In their motions to dismiss, the Defendants MHSSA and Menorah contend, in essence, that they lack any ties to Tennessee and Plaintiff's' claims arose in Texas and Kansas. Plaintiff's contend that the MHSSA and Menorah are subject to specific or general jurisdiction in Tennessee based upon their ties to HCA that provided MHSSA's and Menorah's computer based employee compensation systems. (Docket Entry Nos. 56 and 57). Alternatively, Plaintiff's seek a transfer of their claims to a proper forum, if the Court determines that jurisdiction over the Methodist Defendants and Menorah cannot be asserted in this district. Id.

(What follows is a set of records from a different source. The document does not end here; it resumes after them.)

import Summits.BirchSwinnertonDyer.BirchSwinnertonDyer.Theorems.EisensteinPrimesB11DescentCertificate
import Summits.BirchSwinnertonDyer.BirchSwinnertonDyer.Theorems.EisensteinPrimesB11L3Cert219b1
import HarnessLib

/-!
# Row B11 per pair, PREPRINT-FREE descent road — display `219b1 @ 3` (SPLIT-notGV window cell, the largest B11 sub-row):
# `BSD(219b1, 3)` from Gross–Zagier–Kolyvagin alone + the two READS (cell `bsd-eis`, seat `bsd-eis-k5-p4` g0; door p536512;
# RULING L76 gate (G3); THEOREMS ONLY — nothing booked)

HONEST FRAMING (cell `bsd-eis`, run/shared/lean/pub/bsd-eis/; row B11 = X2c = `CellC`; crux 4 `BSDpOnCellC` stmt-BirchSwinnertonDyer-19034
OPEN; no label or count moves; BSD proved for no curve unconditionally). Table row `219b @3` of `pub/bsd-eis/k5-p4-g0/B11-DESC3R1-TABLE-v1.tsv`
(3ba341440843231c): VERDICT `CERT`; record `219b1 = [0, 1, 1, 3, 2]` (`N = 219 = 3·73`, SPLIT multiplicative at `3`, ψ-even), kernel `x`
(`x₀ = 0`), `(s_φ̂, s_φ, m, EXCESS) = (1, 1, 2, 0)` on `isogchi` ‖ `isogcft` IDENTICAL (`m = 2`: rank `1` + the rational kernel point `T = (0, 1)` of
order `3`); member `219b2`: `(1, 1, 2, 0)`; `#Ш_an = 1` on both (Cremona = PARI leg). The split sub-rows of B11 have NO PRE-free booking so far
(exceptional zero: LM1 / L3 λ-minimal roads are non-split or need `𝓛_p`); the descent road is sign-blind.
**IN THE KERNEL:** `classX2_219b1` (with `isElliptic_219b1`, `isGloballyMinimal_219b1`, the split sign and `E[3]` reducible by the rational `Ψ₃`-root)
IMPORTED BY NAME from k5-p3's L3 display `Theorems/EisensteinPrimesB11L3Cert219b1.lean` (not restated — two PRE-free roads at this pair).
**READ (hypotheses):** `hr`, `hq`/`hv`, `h` as in every display of the road. **PUBLISHED fact BY NAME:** `hGZK` only.
Refs: [Miller2011LMS] Def. 1.1; [SilvermanAEC2009] Ex. 3.7, X.4.2; Cremona `ecdata` class 219b.
-/

set_option autoImplicit false
set_option linter.dupNamespace false

noncomputable section

open scoped Classical

open WeierstrassCurve Literature.NumberTheory.EllipticCurves
  Literature.NumberTheory.EllipticCurves.Rank1Residual
  Literature.NumberTheory.EllipticCurves.Rank1Residual.Typed
  Summit.BirchSwinnertonDyer.Rank1Residual
  Summit.BirchSwinnertonDyer.Rank1Residual.X2
  Summit.BirchSwinnertonDyer.BirchSwinnertonDyer.Theorems.B11L3Cert219b1
  Summit.BirchSwinnertonDyer.BirchSwinnertonDyer.Theorems.B11DescentCertificate

namespace Summit.BirchSwinnertonDyer.BirchSwinnertonDyer.Theorems.B11Descent219b1

/-- **X2c INSTANCE, DESCENT ROAD — `BSD(219b1, 3)` at a SPLIT Eisenstein prime** from Gross–Zagier–Kolyvagin (`hGZK`) and the two READS on
`219b1` (`#Ш_an` a `3`-adic unit; `Ш[3] = 0` by the two isogeny-descent engines), through `X2.cellC_bsdp_of_shaAn_unit_of_noPTorsion`. No
`𝓛`-invariant, no exceptional-zero bookkeeping, no Iwasawa input. Nothing booked. [cite: Miller2011LMS, §1 and Def. 1.1] -/
theorem bsdp_219b1_at_three_of_descent (hGZK : rank_eq_analyticRank_of_analyticRank_le_one)
    (W : WeierstrassCurve ℚ) [W.IsElliptic] [W.IsGloballyMinimal] (hW : W = ⟨0, 1, 1, 3, 2⟩)
    (hr : W.analyticRank = 1) {q : ℚ} (hq : shaAn W = (q : ℂ)) (hv : padicValRat 3 q = 0)
    (h : ∀ x : W.sha, (3 : ℤ) • x = 0 → x = 0) : BSDp W 3 := by
  subst hW
  exact X2.cellC_bsdp_of_shaAn_unit_of_noPTorsion _ 3 hGZK ⟨hr, classX2_219b1⟩ hq hv h

/-- **The same on the route's cell predicate**: `CellC 219b1 3 → BSD(219b1, 3)` modulo GZK and the two reads.
[cite: Miller2011LMS, §1 and Def. 1.1] -/
theorem targetC_219b1_at_three_of_descent (hGZK : rank_eq_analyticRank_of_analyticRank_le_one)
    (W : WeierstrassCurve ℚ) [W.IsElliptic] [W.IsGloballyMinimal] (hW : W = ⟨0, 1, 1, 3, 2⟩)
    {q : ℚ} (hq : shaAn W = (q : ℂ)) (hv : padicValRat 3 q = 0) (h : ∀ x : W.sha, (3 : ℤ) • x = 0 → x = 0) :
    CellC W 3 → BSDp W 3 :=
  fun hc ↦ bsdp_219b1_at_three_of_descent hGZK W hW hc.1 hq hv h

/-- **DECISION at the pair**: under the descent read `Ш(219b1)[3] = 0`, `BSD(219b1, 3) ↔ ord₃ #Ш_an = 0`.
[cite: Miller2011LMS, §1 and Def. 1.1] -/
theorem bsdp_219b1_at_three_iff_of_descent (hGZK : rank_eq_analyticRank_of_analyticRank_le_one)
    (W : WeierstrassCurve ℚ) [W.IsElliptic] [W.IsGloballyMinimal] (hW : W = ⟨0, 1, 1, 3, 2⟩)
    (hr : W.analyticRank = 1) (h : ∀ x : W.sha, (3 : ℤ) • x = 0 → x = 0) {q : ℚ} (hq : shaAn W = (q : ℂ)) :
    BSDp W 3 ↔ padicValRat 3 q = 0 := by
  subst hW
  exact X2.cellC_bsdp_iff_padicValRat_shaAn_eq_zero_of_noPTorsion _ 3 hGZK ⟨hr, classX2_219b1⟩ h hq

end Summit.BirchSwinnertonDyer.BirchSwinnertonDyer.Theorems.B11Descent219b1

end
import Literature.NumberTheory.LFunctions.CardonRobertsOrthogonality
import Mathlib.Analysis.Polynomial.Basic
import Mathlib.Topology.Order.IntermediateValue
import HarnessLib

/-!
# RH-FREE · Zeros of the Cardon–Roberts orthogonal polynomials: real, simple, symmetric; the product forms `p_{2n}(z)/p_{2n}(0) = ∏ (1 − z²/x_{2n,k}²)` and `p_{2n+1}(z)/(z p'_{2n+1}(0)) = ∏ (1 − z²/x_{2n+1,k}²)` — nothing here bears on the truth of RH

Literature-typing tranche `rh-lit-broughan-2` (Broughan, *Equivalents of the Riemann Hypothesis*
Vol. 2, Ch. 6, §6.3 "Orthogonal polynomial properties"; Cardon–Roberts 2006, Lemma 2.1 and
display (17)). Second layer of the proof of the tree's named fact `CardonRoberts2006_lemma_3_5`
(Broughan Thm 6.16), for a general measure `μ` on `ℝ` with all moments and not carried by the
zero set of a non-zero polynomial (hypotheses `hmom`, `hae` of `CardonRobertsOrthogonality`),
symmetric under `x ↦ −x` where stated (`hsym`):

* `CardonRobertsOP.eval_mul_prod_oddRoots_nonneg` — for any real `p ≠ 0` with positive leading
  coefficient, `p(x) · ∏_{r : odd multiplicity} (x − r) ≥ 0` on `ℝ` (the sign device of the
  classical proof that orthogonal polynomials have real simple zeros, Szegő Thm 3.3.1);
* `CardonRobertsOP.card_roots_toFinset`, `roots_nodup`, `eq_prod_roots` — **CR Lemma 2.1**: "The
  zeros of `p_n(x)` are real and simple for each `n ≥ 1`": `p_n` has `n` distinct real roots and
  `p_n = ∏_{r} (X − r)` over them;
* `CardonRobertsOP.exists_even_prod`, `exists_odd_prod` — for symmetric `μ`:
  `p_{2n} = ∏_{k=1}^{n} (X² − x_{2n,k}²)` and `p_{2n+1} = X · ∏_{k=1}^{n} (X² − x_{2n+1,k}²)` with
  `0 < x_{·,1}, …, x_{·,n}` the positive zeros (CR p. 61: "Denote the `n` positive zeros of
  `p_{2n}(x)` as `x_{2n,1} < ⋯ < x_{2n,n}`. Similarly … `p_{2n+1}`");
* `CardonRobertsOP.exists_evenRatio_eq_prod`, `exists_oddRatio_eq_prod` — **CR (17)**:
  `p_{2n}(z)/p_{2n}(0) = ∏_{k=1}^{n} (1 − z²/x_{2n,k}²)` and
  `p_{2n+1}(z)/(z p'_{2n+1}(0)) = ∏_{k=1}^{n} (1 − z²/x_{2n+1,k}²)` (`z ≠ 0`), for the tree's
  `cardonRobertsEvenRatio` / `cardonRobertsOddRatio`.

The positive zeros are packaged existentially as a `Finset ℝ` of cardinality `n` (no new
definitions). No named facts (D-0026); standard axioms only; nothing here bears on the truth of RH.

## References

* [CardonRoberts2006] D. A. Cardon, S. A. Roberts, J. Approx. Theory 138 (2006) 54–64: Lemma 2.1
  p. 56 (= Szegő Thm 3.3.1 / Chihara Thm I.5.2), p. 60 (parity), p. 61 display (17).
* [Broughan2017] K. Broughan, *Equivalents of the Riemann Hypothesis* Vol. 2, CUP 2017, §6.3.
* G. Szegő, *Orthogonal Polynomials*, Thm 3.3.1.
-/

noncomputable section
import Summits.ResolutionOfSingularities.ResolutionOfSingularities.Theorems.FrobeniusLadderFRationalResolutionIsolatedFixedChartResolution
import Summits.ResolutionOfSingularities.ResolutionOfSingularities.Theorems.FrobeniusLadderFRationalResolutionFixedPointResolvableNhd
import Summits.ResolutionOfSingularities.ResolutionOfSingularities.Theorems.FrobeniusLadderFRationalResolutionRegularConeRegularPoint
import Summits.ResolutionOfSingularities.ResolutionOfSingularities.Theorems.FrobeniusLadderFRationalResolutionIsolatedClosed
import Summits.ResolutionOfSingularities.ResolutionOfSingularities.Theorems.FrobeniusLadderFRationalResolutionRegularPointRegularCone
import Literature.AlgebraicGeometry.Resolution.RegularLocusOpen
import Literature.AlgebraicGeometry.Resolution.MarkedIdealsEtale
import Mathlib.AlgebraicGeometry.Morphisms.QuasiFinite
import Mathlib.RingTheory.Unramified.LocalStructure
import HarnessLib

/-!
# Crux `FrobeniusLadder.FRationalResolution` (stmt-ResolutionOfSingularities-15317), line `redirect`,
# stub `stub_diagonalizableQuotientResolution` — ASSEMBLY (ε₂″, chart side): ISOLATED singularities over an
# algebraically closed field which are étale-locally points of AFFINE log regular charts with unit face `0` and
# simplicial fan ARE RESOLVABLE

The assembly (ε₂′) `…IsolatedFixedChartResolution.hasResolution_of_isolated_logRegular_fixed_charts_of_isAlgClosed`
asks, at the chart point `y` over each singular `x`, for SCHEME-side data: `y` closed, an affine open `V ∋ y` whose
coordinate ring carries an fs spanning chart log regular at EVERY prime, `ψ(P ∖ 0) ⊆ 𝔮_y`, `dim = n`, every OTHER
prime of `Γ(Y, V)` regular, face fan of `P^∨` primitively simplicial and NOT regular. This file discharges the
plumbing from honest RING data on an affine étale chart `φ : Spec R → X`, `φ y = x`: a chart `ψ : P → R` log regular
on a basic open `D(g) ∋ y`, `ψ(P ∖ 0) ⊆ 𝔮_y`, `dim R_{𝔮_y} = n` and a primitively simplicial face fan. What is derived
here: (1) `y` is CLOSED (primes of an unramified algebra over the maximal ideal of the closed point `x` are maximal;
Jacobson); (2) the punctured neighbourhood is REGULAR — `φ` is locally quasi-finite (Mathlib: unramified essentially
finite type ⇒ quasi-finite), so `y` is isolated in its fibre, the other singular points of `X` are finitely many
closed points, and regularity ascends along the étale `φ` (`isRegularLocalRing_stalk_iff_of_etale`); (3) the face fan
is NOT regular, since a regular fan at a point with unit face `0` forces a regular local ring
(`LogChart.isRegularLocalRing_of_isRegular_ofCone`) while `x` is singular; (4) the chart passes to the coordinate ring
`Γ(Spec R, D(h))` of a small basic open (`isLogRegularAt_of_isLocalization`, Mathlib's `IsLocalization.Away h
Γ(Spec R, D(h))`), with `𝔮_y`, the dimension and the stalks read through `IsAffineOpen.primeIdealOf` /
`IsAffineOpen.fromSpec`.

* `locallyQuasiFinite_of_etale` — an étale morphism is locally quasi-finite;
* `algebraMap_mem_primeIdealOf_iff` — for `V ⊆ Spec R` affine and `y ∈ V`: `r ↦ Γ(Spec R, V)` lands in `𝔮_y` iff `r ∈ y`;
* `ringKrullDim_atPrime_primeIdealOf` — `dim Γ(Spec R, V)_{𝔮_y} = dim R_y`;
* **`hasResolution_of_isolated_affine_logRegular_charts_of_isAlgClosed`** — THE THEOREM of this file.

Honest label: assembly/plumbing toward the ISOLATED case of the stub over `K = K̄` (no stub closed by name); the
remaining input at a `D(A)`-fixed point of a quotient chart is the simpliciality of the normalised fixed-point chart
monoid (`…FixedPointLogRegularNhd`, `…ChartNormalization`, `…FixedPointDimension` give the rest). No definitions, no
named facts, no sorry. [cite: Kato1994, Def. (2.1), (10.4)] [cite: Kollar2007, §2.2] [cite: StacksProject, Tag 02G7; Tag 01TB]
-/

noncomputable section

Of these motions, the Court addresses first the Defendants MHSSA's and Menorah's motions to dismiss that challenge the Court's jurisdiction over them. Resolution of these motions directly impact consideration of the Plaintiff's motion for certification as a collective action under the FLSA and as class actions under Kansas and Texas laws.

A. Analysis of the Motions to Dismiss

1. Plaintiffs' Complaint

According to their complaint, Plaintiff Christina Gonzalez, a Texas citizen, was previously employed in the cardiac unit at MHSSA's Northeast facility in Texas from April 2008 to October 2009. (Docket Entry No. 1 at ¶ 12). Plaintiff Sean Smith, a Missouri citizen, has been employed since approximately February 2007 as a CT Technician at Menorah's hospital in Kansas. Id. at ¶13. While working, Plaintiffs and their proposed class members allegedly were regularly required to perform compensable work during unpaid meal breaks, Id. at ¶¶ 12-13.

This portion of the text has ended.